Since some IDEs have also good Docker support, you could also start using a dockerized environment right from the start and convert the docker container to an apptainer when moving to our HPC systems. Checkout the transformers example for more detailed steps.

Developing a Python package

The easiest way to make your Python package available within the container, is to bind mount its directory and modify the PYTHONPATH environment variable. So let's assume you are developing a Python package my_package and you have a container my_container.sif that includes all the dependencies of your package. To run a script that uses your package, you can do:

apptainer exec -B /path/to/my_package:/tmp/my_package --env PYTHONPATH=/tmp/my_package my_container.sif python my_script.py

When the development of your package is done you can ship it with the container by copying and installing it during the built.

Using containers with RVS

The Remote Visualisation Service (RVS) allows you to run Jupyter sessions on our HPC systems. You can use your container as a kernel within such a session by providing a kernel.json spec file.

1. Setting up the container

Make sure you install ipykernel in your container:

pip install ipykernel

2. Setting up RVS

Load an apptainer module when initializing your RVS session.

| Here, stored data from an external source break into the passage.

import Summits.CriticalPhenomena.PercolationContinuityZ3.Theorems.Transplant.SkelPhiConcFaceData
import Summits.CriticalPhenomena.PercolationContinuityZ3.Theorems.Transplant.SkelPhiFaceResidue
import Summits.CriticalPhenomena.PercolationContinuityZ3.Theorems.Transplant.SkelPhiConcSchedule
import Summits.CriticalPhenomena.PercolationContinuityZ3.Theorems.Transplant.SkelConcFaceObl
import HarnessLib

/-!
# D″ node, (F) part 4 at φ-level (DPRIME-SCOPE §2 L6′, hp-8 column): the FACE OBLIGATION `Skelφ.FaceOblAt` at the two-unit cell geometry of
# record MODULO THE PER-LEVEL KIT CLAUSE (scheme-parametric), the planar offset along a macro-edge, and target nonemptiness at a realised pair
# — φ-level re-cut of `SkelConcFaceObl` §1 + the realised-radii devices of §2 (hp-8 g24, p235972) with `PCells ↦ PCells2`,
# `Skel.concRadiiS ↦ Skelφ.concRadii2S` (p2-g7), `Skel.FaceOblAt ↦ Skelφ.FaceOblAt`; the RUN form `faceOblR_concS` (which needs the φ-level
# `realised_of_choice_SG` / `tgt_add_stepVec_ne_zero` of p5-g6's `SkelPhiConcRealised`) goes to the closing file `SkelPhiConcFaceRun`

builds on p205010 (kernel theorem, internal audit signed; external expert review pending) — nothing in this file uses p205010.
Lane `prim-bschramm`, seat `prim-hp-8` (gen 30; L6′ (F) owner); helper file (`--supports stmt-CriticalPhenomena-4575`).  Hypotheses through
p3-g7's dictionary (DPRIME-SCOPE addendum K): `hlip : Skelφ.Lip G φ`, `hstep : Skelφ.Steps G φ`; `P : PCells2`, `Λ : ConcRadiiG`, `hΛ : Skelφ.WFS2 P Λ`.
TWO-UNIT SIGNATURE CHANGES (forced): the transverse room `Rlev + 3 ≤ 3 r⊥` of `Skelφ.faceStepW_encl`, the planar diameter `50 rmax` of the
excess radius, the offset step `20 rmax`.
* §1 **`faceOblAt_concSG (hlip) (hstep)`** — for a valid history examining `x = tgt e` at anchors `(a, a')`, an onward `du`, `j + 1 ≤ K`, an
  observation `o`: the step `Skelφ.faceStepW` (part 3), the count inequality, the target cube `M_{a'}(x + du)` nonempty, `Rlev + 4 ≤ 10 s∥`,
  `Rlev + 3 ≤ 3 r⊥`, an entrance depth `R₀ ≥ rQ_a(x), sup ρ_{a'}(x,du,·)`, an excess radius `R₁ ≤ rM_{a'}(x+du) − L'` at the running parameter
  (centre `w₀`, entrance depth `R₀ + 1`, planar diameter `50 rmax`), `η ≤ δc / 2`, and THE PER-LEVEL KIT CLAUSE for this step (hypothesis `hkits`,
  verbatim; discharged by p1-g9's `Skelφ.kitClause'` + the inner band chain in part 5) ⟹ `Skelφ.FaceOblAt G φ S (faceDataSG …) Δ' δ₂ h e a a' du j o`;
* §2 `PCells2.off2_add_stepVec_le` (`off2 (x + du) ≤ off2 x + 20 rmax`), **`M_succ_nonempty_real (hstep)`** (target nonemptiness at a realised pair
  from `20 rmax + L' ≤ gap`, at the schedule of record `Skelφ.concRadii2S`).
[cite: KozmaNitzan2024, §4 p. 27 ((30)), p. 30 (Step III), Lemma 10 (p. 17), Lemma 12 (p. 24)] [cite: MartineauSevero2019, Cor. 2.2]
-/

noncomputable section

open MeasureTheory
open scoped Classical

namespace Summit.CriticalPhenomena.PercolationContinuityZ3.Theorems.Transplant

open Literature.Probability.Percolation Literature.Probability.LatticeModels SimpleGraph KNCells KNLevels GadgetSystem Contour
open Literature.Probability.Percolation.KozmaNitzan
open Literature.Probability.Percolation.KozmaNitzan.Cells (oth oth_ne sgOf sgOf_sign stepVec_apply_fst stepVec_apply_oth eq_oth_of_ne oth_oth)
open Literature.Barriers.CriticalPhenomena (graphBall graphBall_finite mem_graphBall_self graphBall_mono)
open BoxProdZ2 (ConcRadiiG Erad Frad nQ nS Realised Frad_succ Frad_le_Erad)

/-! ## §2a Planar: the offset along a macro-edge, two units -/

namespace PCells2

/-- `off2 (x + du) ≤ off2 x + 20 rmax` (the centres move by `20 r_a ≤ 20 rmax` along a macro-edge of axis `a`). [folklore] -/
theorem off2_add_stepVec_le (P : PCells2) (x : Site 2) (du : MDir) : Skelφ.off2 P (x + stepVec du) ≤ Skelφ.off2 P x + 20 * P.rmax := by
  have key : ∀ i, (P.cen (x + stepVec du) i).natAbs ≤ (P.cen x i).natAbs + 20 * P.r i * (stepVec du i).natAbs := by
    intro i
    have h : P.cen (x + stepVec du) i = P.cen x i + 20 * (P.r i : ℤ) * stepVec du i := by
      simp only [PCells2.cen_apply, Pi.add_apply]; ring
    rw [h]
    refine (Int.natAbs_add_le _ _).trans ?_
    have h2 : (20 * (P.r i : ℤ) * stepVec du i).natAbs = 20 * P.r i * (stepVec du i).natAbs := by
      rw [Int.natAbs_mul, Int.natAbs_mul]; simp
    rw [h2]
  have hst : (stepVec du 0).natAbs + (stepVec du 1).natAbs = 1 := by
    have hd : du.1 = 0 ∨ du.1 = 1 := by
      rcases du with ⟨i, b⟩
      fin_cases i <;> simp
    have hs : (sgOf du).natAbs = 1 := by rcases sgOf_sign du with hσ | hσ <;> simp [hσ]
    have ha : stepVec du du.1 = sgOf du := stepVec_apply_fst du
    have hb : stepVec du (oth du.1) = 0 := stepVec_apply_oth du
    rcases hd with hd | hd
    · have ho : oth du.1 = 1 := by rw [hd]; rfl
      rw [hd] at ha; rw [ho] at hb; simp [ha, hb, hs]
    · have ho : oth du.1 = 0 := by rw [hd]; rfl
      rw [hd] at ha; rw [ho] at hb; simp [ha, hb, hs]
  have hr0 : P.r 0 ≤ P.rmax := P.r_le_rmax 0
  have hr1 : P.r 1 ≤ P.rmax := P.r_le_rmax 1
  unfold Skelφ.off2
  have h0 := key 0
  have h1 := key 1
  have hb0 : (stepVec du 0).natAbs ≤ 1 := by omega
  have hb1 : (stepVec du 1).natAbs ≤ 1 := by omega
  have e0 : 20 * P.r 0 * (stepVec du 0).natAbs ≤ 20 * P.rmax * (stepVec du 0).natAbs :=
    Nat.mul_le_mul_right _ (Nat.mul_le_mul_left 20 hr0)
  have e1 : 20 * P.r 1 * (stepVec du 1).natAbs ≤ 20 * P.rmax * (stepVec du 1).natAbs :=
    Nat.mul_le_mul_right _ (Nat.mul_le_mul_left 20 hr1)
  have hsum : 20 * P.rmax * (stepVec du 0).natAbs + 20 * P.rmax * (stepVec du 1).natAbs = 20 * P.rmax := by
    rw [← Nat.mul_add, hst, Nat.mul_one]
  omega

end PCells2

namespace Skelφ

open Skel (winGraph WinStepData excess)

variable {V : Type} [DecidableEq V] [Countable V] {G : SimpleGraph V} [G.LocallyFinite] {φ : V → Site 2}

/-! ## §1 `FaceOblAt` at the geometry of record, modulo the per-level kit clause -/

section AtGeometry

variable {P : PCells2} {w₀ : V} {Λ : ConcRadiiG} {S : KSchA V ℕ}
variable (hΓ : S.Γ = cellGeomSG G φ P w₀ Λ) (hΛ : WFS2 P Λ)
variable {h : ProbeHistory V} {e : Site 2 × MDir} (hV : S.Valid₂ G h e) {a a' : ℕ} {du : MDir} (hdu : du ∈ S.onward G h (tgt e))
variable {j : ℕ} {o : Finset (Sym2 V)}

include hΓ hΛ hV hdu

/-- **`FaceOblAt` for the two-unit cell geometry of record, modulo the per-level kit clause** (from `Lip`, `Steps`).  The step is
`Skelφ.faceStepW` (window depth `rE_{a'}(x,du)`, region over the shrunk far rows, target `M_{a'}(x+du) ∪ Rim`, levels `[M+1, Rlev]`, source the
root, support `Sx`); every non-kit clause is discharged by parts 1–3; the rim excess by `rim_excess_faceStepW` (φ-level form of
`Skel.faceOblAt_concSG`). [cite: KozmaNitzan2024, §4 p. 30 (Step III), Lemma 10 (p. 17), Lemma 12 (p. 24)] -/
theorem faceOblAt_concSG (hlip : Lip G φ) (hstep : Steps G φ) (hjK : j + 1 ≤ P.K) {Δ' Rlev N M L' : ℕ} {δ₂ : ℝ}
    (hRlev : Rlev + 4 ≤ 10 * P.s du.1) (hRlev' : Rlev + 3 ≤ 3 * P.r (oth du.1))
    (hcount : 1 / (1 - (S.p : ℝ)) ^ (Δ' * N) ≤ δ₂ * ((Finset.Icc (M + 1) Rlev).card : ℝ))
    (hMne : (S.Γ.M a' (tgt e + stepVec du)).Nonempty)
    (hkits : let Q := faceStepW G φ P w₀ Λ a' (tgt e) du j Rlev N M L' (S.Sx G h e a a' du)
      ∀ j' ∈ Finset.Icc Q.j₀ Q.j₁, ∃ (σ : KNLevels.SData V) (Sz : Finset V),
        KNLevels.SHyp (winLData G φ Q.root Q.Rπ Q.lo Q.hi Q.root Q.Sfin) j' σ ∧ σ.N ≤ Q.N ∧
        (1 - (S.p : ℝ) ^ σ.sB) ^ σ.k ≤ δ₂ ∧ Sz ⊆ (winLData G φ Q.root Q.Rπ Q.lo Q.hi Q.root Q.Sfin).X j' ∧ Sz ⊆ stepRg G φ Q ∧
        (∀ x ∈ σ.K, ∀ e' ∈ σ.seed x, e' ∉ wireSet (↑Sz : Set V)) ∧ (∀ x ∈ σ.K, σ.face x ⊆ Sz) ∧
        (∀ x ∈ σ.K, 1 - 3 * δ₂ ≤ (prodBernoulli (S.Wt G h e a a' du j o)).real {ω | ∃ u ∈ σ.face x,
          1 - δ₂ < (prodBernoulli (pinW (S.Wt G h e a a' du j o) (wireSet (↑Sz : Set V)) ω)).real
            (⋃ t ∈ Q.T, openConnIn (↑(stepRg G φ Q) : Set V) u t)}))
    {R₀ : ℕ} (hQ : Λ.rQ a (tgt e) ≤ R₀) (hρ : ∀ ℓ, Λ.ρ a' (tgt e) du ℓ ≤ R₀) {η : ℝ} (hη : η ≤ S.δc / 2) {R₁ : ℕ}
    (hR₁ : ∀ R', R₁ ≤ R' → ∀ (Rw : ℕ) (D' A' : Finset V), (∀ d ∈ D', d ∈ graphBall G w₀ Rw) →
      (∀ d ∈ D', ∀ d' ∈ D', φ d - φ d' ∈ box 2 (50 * P.rmax)) → A' ⊆ D' → (∀ a ∈ A', a ∈ graphBall G w₀ (R₀ + 1)) →
        (bondPercolation G S.p).real (excess G w₀ R' D' A') ≤ η)
    (hR : R₁ ≤ Λ.rM a' (tgt e + stepVec du) - L') :
    FaceOblAt G φ S (faceDataSG G φ P w₀ Λ) Δ' δ₂ h e a a' du j o := by
  have hexc := rim_excess_faceStepW hΓ hΛ hV hdu (j := j) (o := o) Rlev N M L' hlip hstep hQ hρ hR₁ hR
  have hsub := isSubbox_faceStepW hΓ hΛ hV hdu (a := a) (a' := a') (j := j) (o := o) Rlev N M L' hlip hstep
  have hRgS := faceStepW_Rg_subset_Sfin hΓ hΛ (h := h) (e := e) (a := a) (a' := a') (du := du) (j := j) Rlev N M L' hlip hstep
  have hroot := faceStepW_root_eq hΓ (h := h) (e := e) (a := a) (a' := a') (du := du) (j := j) Rlev N M L'
  have ho := root_not_mem_faceStepW_Rg hΓ hΛ hV hdu (a := a) (a' := a') (j := j) Rlev N M L' hlip hstep
  have hoS := root_mem_faceStepW_Sfin (φ := φ) hV (P := P) (w₀ := w₀) (Λ := Λ) (a := a) (a' := a') (du := du) (j := j) Rlev N M L'
  obtain ⟨Γ, p, δc⟩ := S
  cases hΓ
  refine ⟨faceStepW G φ P w₀ Λ a' (tgt e) du j Rlev N M L' (KSchA.Sx G ⟨cellGeomSG G φ P w₀ Λ, p, δc⟩ h e a a' du),
    (cellGeomSG G φ P w₀ Λ).M a' (tgt e + stepVec du), η, hroot, hsub, finSupp_faceStepW Rlev N M L', hRgS,
    faceStepW_encl G φ P w₀ Λ a' (tgt e) du hjK hRlev hRlev' N M L' _, ho, hoS, le_rfl,
    faceStepW_T_subset_Rg G φ w₀ a' (tgt e) du Rlev N M L' _ hΛ.toWF2 (by omega),
    faceStepW_T_nonempty G φ P w₀ Λ a' (tgt e) du j Rlev N M L' _ hMne,
    hcount, hkits, Finset.subset_union_left, subset_rfl, hexc, hη, ?_⟩
  exact Face_subset_faceStepW_X_zero G φ w₀ a' (tgt e) du j Rlev N M L' _ hΛ.toWF2

end AtGeometry

/-! ## §2b Target nonemptiness at a realised pair, at the schedule of record -/

section Realised

variable (P : PCells2) (w₀ : V) (gap gap' : ℕ → ℕ) (E₀ L' : ℕ)

omit [Countable V] in
/-- **The true target of a realised pair is nonempty** (from `Steps`): at a chosen edge with `g = nQ (aOf₁) x` and `‖x‖₁ ≤ g`, the target cube
radius `rM_{a'}(x + du) = E g + gap (E g) − L'` dominates `off2 (x + du) ≤ E g + 20 rmax` once `20 rmax + L' ≤ gap (E g)`; then (ι) puts a
vertex over `cen (x + du)` into `M_{a'}(x + du)` (φ-level form of `Skel.M_succ_nonempty_real`). [cite: KozmaNitzan2024, §4 p. 26 ((29))] -/
theorem M_succ_nonempty_real (hstep : Steps G φ) (hgap : ∀ n, 20 * P.rmax ≤ gap n) (hE₀ : 1 ≤ E₀) (hφ : φ w₀ = 0) {α β : ℕ} {x : Site 2}
    {du : MDir} (hr : Realised α β x) (hy : x + stepVec du ≠ 0) (hx : (x 0).natAbs + (x 1).natAbs ≤ nQ α x)
    (hgapL : 20 * P.rmax + L' ≤ gap (Erad gap gap' E₀ (nQ α x))) :
    ((cellGeomSG G φ P w₀ (concRadii2S P gap gap' E₀ L')).M β (x + stepVec du)).Nonempty := by
  refine M_nonempty_of_offset_le P w₀ hstep (x + stepVec du) ?_
  simp only [hφ, Pi.zero_apply, sub_zero]
  change off2 P (x + stepVec du) ≤ Frad gap gap' E₀ (nQ β (x + stepVec du)) - L'
  rw [hr.nQ_add_stepVec hy, Frad_succ]
  have h1 := PCells2.off2_add_stepVec_le P x du
  have h2 := off2_le_Erad P gap' E₀ hgap hE₀ hx (gap := gap)
  omega

end Realised

end Skelφ

end Summit.CriticalPhenomena.PercolationContinuityZ3.Theorems.Transplant

end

If you prefer to use the CLI, you can just append the load command to the $HOME/.jupyter/modules.conf file. From a login node execute:

echo "module load apptainer/1.4.1" >> $HOME/.jupyter/modules.conf

3. Creating the kernel

Create a new directory in $HOME/.local/share/jupyter/kernels/:

mkdir $HOME/.local/share/jupyter/kernels/my-container

The name of the directory is only used internally by jupyter, you can name it as you want.

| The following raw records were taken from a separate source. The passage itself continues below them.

import Summits.RiemannHypothesis.RiemannHypothesis.Theorems.RuelleBandExactFirstBandStubEvenComplexSector
import Literature.NumberTheory.LFunctions.WeilGroundEnergyParitySplit
import HarnessLib

/-!
# Stub `stub_realEvenSuffices` (REAL) of crux `OffLineParityDetection`, line `registered`

Route `WeilParity`, crux `Summit.RiemannHypothesis.RiemannHypothesis.Theses.WeilParity.OffLineParityDetection`
(item stmt-RiemannHypothesis-15431), line `registered`.  This file proves the registered stub
`stub_realEvenSuffices` BY NAME, with the registered signature: on any window `[-a, a]`, a lower
bound `x ≤ Re Q(e)` valid for every REAL-valued even `L²`-normalised Weil test `e` supported in
`[-a, a]` is valid for every COMPLEX-valued even `L²`-normalised Weil test supported in `[-a, a]`
(`Q(g) = weilQuadratic g = W(g ⋆ g̃)`, `IsWeilTest g` = smooth of compact support).

## Proof

Write an even test `e = e₁ + i e₂` with `e₁ = Re e`, `e₂ = Im e`.  Both are even, real-valued test
functions (`stub_evenComplexSector_isWeilTest_re/_im`) supported in `tsupport e ⊆ [-a, a]`
(`tsupport_subset_Icc_of_symm`: they vanish wherever `e` does).  For a test function `h`,
`Q(h) = Q₀(h)` is the zero-side form (`WeilConverse.hasWeilZeroSide_zeroForm` and the PROVED explicit
formula `explicit_formula_holds`, limits in `ℂ` being unique), and the zero-side form of an even test
splits, `Q₀(e) = Q₀(e₁) + Q₀(e₂)` (`stub_evenComplexSector_zeroForm`), so
`Re Q(e) = Re Q(e₁) + Re Q(e₂)`.  Pointwise `|e(t)|² = e₁(t)² + e₂(t)²`, so
`1 = ∫|e|² = N₁ + N₂` with `Nⱼ = ∫|eⱼ|²` (`IsWeilTest.integrable_norm_sq`).  HOMOGENEITY
(`stub_realEvenSuffices_mul_le`) turns the hypothesis — stated for normalised real even tests — into
`x · Nⱼ ≤ Re Q(eⱼ)`: if `Nⱼ = 0` then `eⱼ = 0` (`IsWeilTest.eq_zero_of_integral_norm_sq_eq_zero`) and
`Q(0) = 0` (`weilQuadratic_zero`); if `Nⱼ > 0`, the test `c eⱼ` with `c = 1/√Nⱼ` is a real even
normalised test on the window and `Q(c g) = |c|² Q(g)` (`weilQuadratic_const_mul`).  Finally
`x = x (N₁ + N₂) ≤ Re Q(e₁) + Re Q(e₂) = Re Q(e)`.

References: E. Bombieri, *Remarks on Weil's quadratic functional in the theory of prime numbers I*,
Rend. Lincei (9) 11 (2000), 183–233, §3–§4 (`T[f * f̄*]` is a hermitian form); A. Weil, *Sur les
"formules explicites" de la théorie des nombres premiers* (1952).
-/

-- the problem directory `RiemannHypothesis/RiemannHypothesis` fixes the namespace (gate convention)
set_option linter.dupNamespace false

noncomputable section

open Complex MeasureTheory Filter Set
open scoped Real Topology ComplexConjugate

namespace Summit.RiemannHypothesis.RiemannHypothesis.Theorems.WeilParityOffLineParityDetection

open Literature.NumberTheory.LFunctions
open Summit.RiemannHypothesis.RiemannHypothesis.Theorems.RuelleBandExactFirstBand

/-- **Homogeneous form of the real-even lower bound.** If `x ≤ Re Q(e)` for every real-valued even
`L²`-normalised test `e` on the window `[-a, a]`, then `x · ∫|g|² ≤ Re Q(g)` for every real-valued
even test `g` on the window: for `∫|g|² = 0`, `g = 0` and `Q(0) = 0`
(`IsWeilTest.eq_zero_of_integral_norm_sq_eq_zero`, `weilQuadratic_zero`); otherwise normalise,
`c g` with `c = (∫|g|²)^{-1/2}` is again a real even test on the window and `Q(c g) = |c|² Q(g)`
(`weilQuadratic_const_mul`).  Pattern of `sInf_weilWindowSphereValues_mul_le_re`
(Bombieri 2000 §4 Problem 2: `λ = T[f * f̄*] / ‖f‖²`). [cite: Bombieri2000Weil, §4 Problem 2 (p. 193)] -/
theorem stub_realEvenSuffices_mul_le {a x : ℝ}
    (hB : ∀ e : ℝ → ℂ, IsWeilTest e → tsupport e ⊆ Set.Icc (-a) a → (∀ t, e (-t) = e t) →
      (∀ t, (e t).im = 0) → ∫ t, ‖e t‖ ^ 2 = (1 : ℝ) → x ≤ (weilQuadratic e).re)
    {g : ℝ → ℂ} (hg : IsWeilTest g) (hsupp : tsupport g ⊆ Icc (-a) a)
    (hev : ∀ t, g (-t) = g t) (hre : ∀ t, (g t).im = 0) :
    x * ∫ t, ‖g t‖ ^ 2 ≤ (weilQuadratic g).re := by
  have hN2nn : 0 ≤ ∫ t : ℝ, ‖g t‖ ^ 2 := integral_nonneg fun _ ↦ by positivity
  rcases hN2nn.eq_or_lt with hz | hpos
  · have hg0 : g = 0 := hg.eq_zero_of_integral_norm_sq_eq_zero hz.symm
    subst hg0
    rw [weilQuadratic_zero, Complex.zero_re, ← hz, mul_zero]
  · set N2 : ℝ := ∫ t : ℝ, ‖g t‖ ^ 2 with hN2
    set c : ℝ := (Real.sqrt N2)⁻¹ with hc
    have hcpos : 0 < c := inv_pos.2 (Real.sqrt_pos.2 hpos)
    have hnorm : ∫ t, ‖(c : ℂ) * g t‖ ^ 2 = (1 : ℝ) := by
      simp only [norm_mul, mul_pow, Complex.norm_real, Real.norm_of_nonneg hcpos.le]
      rw [integral_const_mul, hc, inv_pow, Real.sq_sqrt hN2nn, inv_mul_cancel₀ hpos.ne']
    have hle : x ≤ (weilQuadratic fun t ↦ (c : ℂ) * g t).re :=
      hB _ (hg.const_mul c) (tsupport_mul_subset_right.trans hsupp)
        (fun t ↦ by simp only [hev t])
        (fun t ↦ by simp only [Complex.mul_im, Complex.ofReal_re, Complex.ofReal_im, hre t,
          mul_zero, zero_mul, add_zero])
        hnorm
    have hQ' : (weilQuadratic fun t ↦ (c : ℂ) * g t).re = c * c * (weilQuadratic g).re := by
      rw [weilQuadratic_const_mul, Complex.normSq_ofReal, Complex.re_ofReal_mul]
    have hcc : c * c * N2 = 1 := by
      rw [hc, ← mul_inv, Real.mul_self_sqrt hN2nn, inv_mul_cancel₀ hpos.ne']
    have h1 : x * (c * c * N2) ≤ c * c * (weilQuadratic g).re := by
      rw [hcc, mul_one, ← hQ']
      exact hle
    have h2 : c * c * (x * N2) ≤ c * c * (weilQuadratic g).re := by
      linarith
    exact le_of_mul_le_mul_left h2 (mul_pos hcpos hcpos)

/-- **Stub `stub_realEvenSuffices` (REAL) of line `registered` — registered signature.**  On any
window, a lower bound `x` for `Re Q` valid on every REAL-valued even `L²`-normalised Weil test
supported in `[-a, a]` is valid on every (complex-valued) even normalised Weil test supported in
`[-a, a]`.  With `e₁ = Re e`, `e₂ = Im e` (even real tests on the same window,
`stub_evenComplexSector_isWeilTest_re/_im`, `tsupport_subset_Icc_of_symm`):
`Q(e) = Q₀(e) = Q₀(e₁) + Q₀(e₂) = Q(e₁) + Q(e₂)` (`stub_evenComplexSector_zeroForm`; `Q₀(h) = Q(h)`
for a test `h` by `WeilConverse.hasWeilZeroSide_zeroForm`, the PROVED `explicit_formula_holds` and
uniqueness of limits), `1 = ∫|e|² = ∫|e₁|² + ∫|e₂|²` (pointwise `|z|² = (Re z)² + (Im z)²`), and the
homogeneous bound `x ∫|eⱼ|² ≤ Re Q(eⱼ)` (`stub_realEvenSuffices_mul_le`) sums to `x ≤ Re Q(e)`.
For `a ≤ 0` both sides are vacuous. [cite: Bombieri2000Weil, §3–§4 (T[f * f̄*] hermitian); Weil1952] -/
theorem stub_realEvenSuffices :
    ∀ a x : ℝ,
      (∀ e : ℝ → ℂ, IsWeilTest e → tsupport e ⊆ Set.Icc (-a) a → (∀ t, e (-t) = e t) →
        (∀ t, (e t).im = 0) → ∫ t, ‖e t‖ ^ 2 = (1 : ℝ) → x ≤ (weilQuadratic e).re) →
      ∀ e : ℝ → ℂ, IsWeilTest e → tsupport e ⊆ Set.Icc (-a) a → (∀ t, e (-t) = e t) →
        ∫ t, ‖e t‖ ^ 2 = (1 : ℝ) → x ≤ (weilQuadratic e).re := by
  intro a x hB e he hsupp heven hnorm
  have he1 := stub_evenComplexSector_isWeilTest_re he
  have he2 := stub_evenComplexSector_isWeilTest_im he
  have hs1 : tsupport (fun t : ℝ => (((e t).re : ℝ) : ℂ)) ⊆ Icc (-a) a :=
    tsupport_subset_Icc_of_symm hsupp fun s hs _ ↦ by
      simp only [hs, Complex.zero_re, Complex.ofReal_zero]
  have hs2 : tsupport (fun t : ℝ => (((e t).im : ℝ) : ℂ)) ⊆ Icc (-a) a :=
    tsupport_subset_Icc_of_symm hsupp fun s hs _ ↦ by
      simp only [hs, Complex.zero_im, Complex.ofReal_zero]
  have h1 := stub_realEvenSuffices_mul_le hB he1 hs1 (fun t ↦ by simp only [heven t])
    (fun t ↦ Complex.ofReal_im _)
  have h2 := stub_realEvenSuffices_mul_le hB he2 hs2 (fun t ↦ by simp only [heven t])
    (fun t ↦ Complex.ofReal_im _)
  -- `Q₀(h) = Q(h)` for a test function `h`: both are the limit of the symmetric partial zero sums
  -- of `h ⋆ h̃` (`WeilConverse.hasWeilZeroSide_zeroForm` and the PROVED `explicit_formula_holds`)
  have hQW : ∀ {h : ℝ → ℂ}, IsWeilTest h → WeilConverse.zeroForm h = weilQuadratic h :=
    fun hh ↦ tendsto_nhds_unique (WeilConverse.hasWeilZeroSide_zeroForm hh)
      (explicit_formula_holds (hh.weilConv hh.weilReflect))
  -- the `L²` norms split: `∫|e|² = ∫|e₁|² + ∫|e₂|²` (pointwise `|z|² = (Re z)² + (Im z)²`)
  have hN : ∫ t, ‖e t‖ ^ 2 =
      (∫ t, ‖(((e t).re : ℝ) : ℂ)‖ ^ 2) + ∫ t, ‖(((e t).im : ℝ) : ℂ)‖ ^ 2 := by
    rw [← integral_add he1.integrable_norm_sq he2.integrable_norm_sq]
    refine integral_congr_ae (Filter.Eventually.of_forall fun t ↦ ?_)
    show ‖e t‖ ^ 2 = ‖(((e t).re : ℝ) : ℂ)‖ ^ 2 + ‖(((e t).im : ℝ) : ℂ)‖ ^ 2
    rw [Complex.norm_real, Complex.norm_real, Real.norm_eq_abs, Real.norm_eq_abs, sq_abs, sq_abs,
      Complex.sq_norm, Complex.normSq_apply]
    ring
  rw [← hQW he, stub_evenComplexSector_zeroForm he heven, Complex.add_re, hQW he1, hQW he2]
  calc x = x * ((∫ t, ‖(((e t).re : ℝ) : ℂ)‖ ^ 2) + ∫ t, ‖(((e t).im : ℝ) : ℂ)‖ ^ 2) := by
        rw [← hN, hnorm, mul_one]
    _ ≤ (weilQuadratic fun t : ℝ => (((e t).re : ℝ) : ℂ)).re +
          (weilQuadratic fun t : ℝ => (((e t).im : ℝ) : ℂ)).re := by
        rw [mul_add]
        exact add_le_add h1 h2

end Summit.RiemannHypothesis.RiemannHypothesis.Theorems.WeilParityOffLineParityDetection

end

Add to it a kernel spec file:

vim ~/.local/share/jupyter/kernels/my-container/kernel.json

that should look something like this

{
 "argv": [
  "apptainer",
  "exec",
  "--nv",
  "--bind",
  "{connection_file}:/tmp/connection_spec,/ptmp/<your user name>",
  "/absolute/path/to/your/container.sif",
  "python",
  "-m",
  "ipykernel_launcher",
  "-f",
  "/tmp/connection_spec"
 ],
 "display_name": "Name of your kernel",
 "language": "python",
 "metadata": {
  "debugger": true
 },
 "env": {
  "PYTHONPATH": "/add/custom/packages/here/if/you/want"
 }
}

The next time you request a jupyter session, you can choose the generic jupyter version, and use your custom kernel. Keep in mind that you are inside the container. If you want to access files outside your home directory, you have to bind them explicitly in the kernel spec file when calling the apptainer command. For example, in the kernel spec file above we bind your ptmp folder.